Alle altrussischen Schlitten wiesen eine ähnliche Bauweise auf. Die Kufen bestanden aus robustem Holz – Eiche, Ulme, Ahorn oder Birke. Sie waren zugleich der teuerste Teil des Schlittens. Vorne waren sie nach oben gebogen, und über ihre gesamte Länge verliefen Rillen, in die vier bis zwölf massive, senkrechte Leisten aus Ahorn, Kiefer oder Fichte eingesetzt wurden.

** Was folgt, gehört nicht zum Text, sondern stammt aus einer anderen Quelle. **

/-- The same statement with `p₀` and the eight box bounds as real parameters (the shape used by the dispatch theorems). -/
def BoxOKDR (p₀ slo shi ulo uhi elo ehi tlo thi : ℝ) : Prop := ∀ (σ u ε θ : ℝ),
    slo ≤ σ → σ ≤ shi → ulo ≤ u → u ≤ uhi → elo ≤ ε → ε ≤ ehi → tlo ≤ θ → θ ≤ thi →
    σ * u < p₀ → 0 < σ → 0 < u → σ * u ≤ 1 → 0 < ε → ε ≤ 1 → 0 < θ → θ ≤ 1 →
    ∀ (a0 a1 At B1 B2 c0 c1 D : ℝ), 0 ≤ a0 → 0 ≤ a1 → 0 ≤ At → 0 ≤ B1 → 0 ≤ B2 → 0 ≤ c0 → 0 ≤ c1 → 0 ≤ D →
    0 ≤ (σ * D * (a0 + a1 + σ * u * (ε * θ * At)) - B1 * (u * B2 + (c0 + c1))) →
    0 ≤ (σ * D * (a0 + a1 + σ * u * (ε * θ * At)) - B2 * (u * B1 + (c0 + c1))) →
    0 ≤ (σ * D * (a0 + a1 + σ * u * (ε * θ * At)) - (c0 + c1) * (B1 + B2)) →
    0 ≤ (σ * D * (a0 + u * B1 + u * B2 + c0) - B1 * (a1 + σ * u * (ε * θ * At) + c1 + σ * u * D)) →
    0 ≤ (σ * D * (a0 + u * B1 + u * B2 + c0) - B2 * (a1 + σ * u * (ε * θ * At) + c1 + σ * u * D)) →
    0 ≤ ((c1 + σ * u * D) * (a0 + u * B1 + u * B2 + c0) - c0 * (a1 + σ * u * (ε * θ * At) + c1 + σ * u * D)) →
    0 < ε * a0 + (-(1 - σ * u)) * At + ε * c0 + (-((1 - σ * u) * ε)) * D →
    0 < (-(σ * (1 - θ * ε))) * a0 + (-σ) * a1 + (-(σ * θ * (1 - σ * u * (1 - ε)))) * At + (1 - σ * u) * B1 + (-(1 - (1 - σ * u) * (θ * ε))) * B2 + (-(σ * ε * θ)) * c1 →
    0 < (-(σ * (1 - ε))) * a0 + (-σ) * a1 + (-(σ * (1 - σ * u * (1 - θ * ε)))) * At + (-(1 - (1 - σ * u) * ε)) * B1 + (1 - σ * u) * B2 + (-(σ * ε)) * c1 →
    0 < (-(σ * (1 - ε) * (θ * ε))) * a0 + (1 - σ * u * (1 - θ * ε) - σ * θ * ε) * a1 + (-((σ * u + (1 - σ * u) * (1 - ε)) * (θ * ε))) * B1 + (-((σ * u + (1 - σ * u) * (1 - θ * ε)) * ε)) * B2 + (1 - σ * u * (1 - ε * ε * θ) - σ * (ε * ε * θ)) * c1 →
    0 < (σ * u * (3 - ε - θ * ε) + σ * (1 - θ * ε) - 2) * a0 + (σ * u * (2 - ε) + σ * (1 - θ * ε) - 1) * a1 + (ε * θ * (σ * (σ * u * u * (3 - ε - θ * ε) + 1 - 2 * u))) * At + ((σ * u + (1 - σ * u) * (1 - ε)) * (1 - θ * ε) * (1 + u) - (1 - σ * u) * ε * u) * B1 + ((σ * u + (1 - σ * u) * (1 - θ * ε)) * (1 - ε) * (1 + u) - (1 - σ * u) * (θ * ε) * u) * B2 + (σ * u + (σ + 2 * (σ * u)) * (1 - ε * ε * θ) - 2) * c0 + (σ * u + (σ + σ * u) * (1 - ε * ε * θ) - 1) * c1 + (σ + σ * u - σ * u * ((1 - σ * u) * (ε * ε * θ))) * D →
    False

Ein winterlicher Prunkschlitten der Kaiserin Elisabeth von Russland
Museen des Moskauer Kremls

Die senkrechten Stangen eines Kufenkörpers wurden mit starken, dicken Ästen biegsamer Bäume (Kirsche, Weide) miteinander verflochten. Über jeder senkrechten Stange befanden sich zwei lange, dicke Holzstangen, die sogenannten „Naschtschepy“. Manchmal waren diese durch gekreuzte Holzstangen miteinander verbunden. Auf die „Naschtschepy“ wurde dann das Schlittengestell gesetzt. Die Deichseln, die das Pferd zog, wurden an den ersten beiden senkrechten Stangen befestigt.